====== Data for this exercise

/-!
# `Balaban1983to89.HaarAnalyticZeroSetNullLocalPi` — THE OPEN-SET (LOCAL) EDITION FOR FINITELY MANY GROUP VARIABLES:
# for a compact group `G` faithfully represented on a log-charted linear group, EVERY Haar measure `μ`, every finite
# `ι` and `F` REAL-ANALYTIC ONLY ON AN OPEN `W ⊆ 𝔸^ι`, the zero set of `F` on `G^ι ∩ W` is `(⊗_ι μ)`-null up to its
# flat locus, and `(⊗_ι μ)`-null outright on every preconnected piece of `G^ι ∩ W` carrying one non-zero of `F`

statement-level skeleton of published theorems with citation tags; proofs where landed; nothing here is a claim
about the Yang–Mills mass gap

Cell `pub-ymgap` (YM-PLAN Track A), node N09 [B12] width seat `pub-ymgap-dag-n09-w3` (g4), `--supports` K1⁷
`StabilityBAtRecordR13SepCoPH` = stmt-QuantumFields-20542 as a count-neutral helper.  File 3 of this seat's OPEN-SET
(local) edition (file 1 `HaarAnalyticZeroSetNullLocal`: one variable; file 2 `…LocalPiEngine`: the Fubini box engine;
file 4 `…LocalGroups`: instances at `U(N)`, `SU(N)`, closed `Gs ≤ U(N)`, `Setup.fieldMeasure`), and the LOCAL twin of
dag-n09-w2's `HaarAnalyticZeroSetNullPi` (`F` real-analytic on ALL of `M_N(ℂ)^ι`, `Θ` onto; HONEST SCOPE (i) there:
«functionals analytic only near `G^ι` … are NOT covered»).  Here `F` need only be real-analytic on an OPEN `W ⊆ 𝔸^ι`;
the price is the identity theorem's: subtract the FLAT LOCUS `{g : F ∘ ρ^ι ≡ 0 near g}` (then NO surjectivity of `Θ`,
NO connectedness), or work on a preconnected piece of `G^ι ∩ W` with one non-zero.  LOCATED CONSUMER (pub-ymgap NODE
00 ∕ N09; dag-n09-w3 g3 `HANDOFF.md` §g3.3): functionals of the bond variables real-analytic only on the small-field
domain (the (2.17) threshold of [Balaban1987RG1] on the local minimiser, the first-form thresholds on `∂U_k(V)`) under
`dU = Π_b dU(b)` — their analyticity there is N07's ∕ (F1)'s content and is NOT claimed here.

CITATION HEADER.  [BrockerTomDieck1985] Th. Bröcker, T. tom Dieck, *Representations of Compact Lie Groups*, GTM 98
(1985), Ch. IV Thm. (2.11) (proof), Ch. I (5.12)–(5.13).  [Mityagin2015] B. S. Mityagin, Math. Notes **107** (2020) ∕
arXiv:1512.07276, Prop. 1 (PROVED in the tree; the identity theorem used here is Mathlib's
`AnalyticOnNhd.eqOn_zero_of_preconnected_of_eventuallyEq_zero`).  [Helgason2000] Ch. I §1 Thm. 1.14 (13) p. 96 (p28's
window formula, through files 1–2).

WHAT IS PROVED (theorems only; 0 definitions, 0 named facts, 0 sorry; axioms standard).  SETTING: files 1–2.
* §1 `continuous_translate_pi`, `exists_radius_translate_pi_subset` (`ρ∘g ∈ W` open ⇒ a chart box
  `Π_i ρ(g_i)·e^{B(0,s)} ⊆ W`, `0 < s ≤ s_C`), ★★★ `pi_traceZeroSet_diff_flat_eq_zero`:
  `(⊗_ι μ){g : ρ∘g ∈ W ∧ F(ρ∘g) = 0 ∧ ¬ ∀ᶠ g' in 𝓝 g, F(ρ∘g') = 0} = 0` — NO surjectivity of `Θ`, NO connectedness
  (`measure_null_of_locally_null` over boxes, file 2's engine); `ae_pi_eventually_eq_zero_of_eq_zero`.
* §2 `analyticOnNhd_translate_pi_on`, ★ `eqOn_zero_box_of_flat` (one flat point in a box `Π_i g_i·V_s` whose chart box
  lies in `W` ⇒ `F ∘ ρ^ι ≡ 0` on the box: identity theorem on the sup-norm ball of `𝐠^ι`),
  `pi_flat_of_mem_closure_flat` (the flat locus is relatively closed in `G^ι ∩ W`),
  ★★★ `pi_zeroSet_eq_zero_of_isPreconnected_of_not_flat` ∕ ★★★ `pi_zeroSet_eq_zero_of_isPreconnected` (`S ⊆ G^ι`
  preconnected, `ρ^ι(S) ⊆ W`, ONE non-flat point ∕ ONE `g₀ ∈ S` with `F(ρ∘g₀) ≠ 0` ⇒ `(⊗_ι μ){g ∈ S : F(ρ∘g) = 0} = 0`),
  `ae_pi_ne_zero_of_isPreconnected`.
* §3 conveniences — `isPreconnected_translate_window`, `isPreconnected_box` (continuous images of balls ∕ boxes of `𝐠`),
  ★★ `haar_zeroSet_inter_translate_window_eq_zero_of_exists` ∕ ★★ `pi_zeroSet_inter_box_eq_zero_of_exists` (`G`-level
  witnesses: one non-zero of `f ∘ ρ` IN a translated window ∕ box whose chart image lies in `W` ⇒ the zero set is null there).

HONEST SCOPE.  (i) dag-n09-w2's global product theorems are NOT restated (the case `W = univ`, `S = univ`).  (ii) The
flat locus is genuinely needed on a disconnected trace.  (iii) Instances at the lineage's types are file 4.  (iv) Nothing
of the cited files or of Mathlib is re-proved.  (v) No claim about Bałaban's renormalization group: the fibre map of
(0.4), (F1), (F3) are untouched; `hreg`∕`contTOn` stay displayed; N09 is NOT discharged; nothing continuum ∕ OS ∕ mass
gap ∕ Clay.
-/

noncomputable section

============

▶ _Directions_: Reproduce, exactly and without additions, the run of lines from the start of the listing above to the line bearing "window formula, through files 1–2).", inclusive.

▶ _Output below_:
/-!
# `Balaban1983to89.HaarAnalyticZeroSetNullLocalPi` — THE OPEN-SET (LOCAL) EDITION FOR FINITELY MANY GROUP VARIABLES:
# for a compact group `G` faithfully represented on a log-charted linear group, EVERY Haar measure `μ`, every finite
# `ι` and `F` REAL-ANALYTIC ONLY ON AN OPEN `W ⊆ 𝔸^ι`, the zero set of `F` on `G^ι ∩ W` is `(⊗_ι μ)`-null up to its
# flat locus, and `(⊗_ι μ)`-null outright on every preconnected piece of `G^ι ∩ W` carrying one non-zero of `F`

statement-level skeleton of published theorems with citation tags; proofs where landed; nothing here is a claim
about the Yang–Mills mass gap

Cell `pub-ymgap` (YM-PLAN Track A), node N09 [B12] width seat `pub-ymgap-dag-n09-w3` (g4), `--supports` K1⁷
`StabilityBAtRecordR13SepCoPH` = stmt-QuantumFields-20542 as a count-neutral helper.  File 3 of this seat's OPEN-SET
(local) edition (file 1 `HaarAnalyticZeroSetNullLocal`: one variable; file 2 `…LocalPiEngine`: the Fubini box engine;
file 4 `…LocalGroups`: instances at `U(N)`, `SU(N)`, closed `Gs ≤ U(N)`, `Setup.fieldMeasure`), and the LOCAL twin of
dag-n09-w2's `HaarAnalyticZeroSetNullPi` (`F` real-analytic on ALL of `M_N(ℂ)^ι`, `Θ` onto; HONEST SCOPE (i) there:
«functionals analytic only near `G^ι` … are NOT covered»).  Here `F` need only be real-analytic on an OPEN `W ⊆ 𝔸^ι`;
the price is the identity theorem's: subtract the FLAT LOCUS `{g : F ∘ ρ^ι ≡ 0 near g}` (then NO surjectivity of `Θ`,
NO connectedness), or work on a preconnected piece of `G^ι ∩ W` with one non-zero.  LOCATED CONSUMER (pub-ymgap NODE
00 ∕ N09; dag-n09-w3 g3 `HANDOFF.md` §g3.3): functionals of the bond variables real-analytic only on the small-field
domain (the (2.17) threshold of [Balaban1987RG1] on the local minimiser, the first-form thresholds on `∂U_k(V)`) under
`dU = Π_b dU(b)` — their analyticity there is N07's ∕ (F1)'s content and is NOT claimed here.

CITATION HEADER.  [BrockerTomDieck1985] Th. Bröcker, T. tom Dieck, *Representations of Compact Lie Groups*, GTM 98
(1985), Ch. IV Thm. (2.11) (proof), Ch. I (5.12)–(5.13).  [Mityagin2015] B. S. Mityagin, Math. Notes **107** (2020) ∕
arXiv:1512.07276, Prop. 1 (PROVED in the tree; the identity theorem used here is Mathlib's
`AnalyticOnNhd.eqOn_zero_of_preconnected_of_eventuallyEq_zero`).  [Helgason2000] Ch. I §1 Thm. 1.14 (13) p. 96 (p28's
window formula, through files 1–2).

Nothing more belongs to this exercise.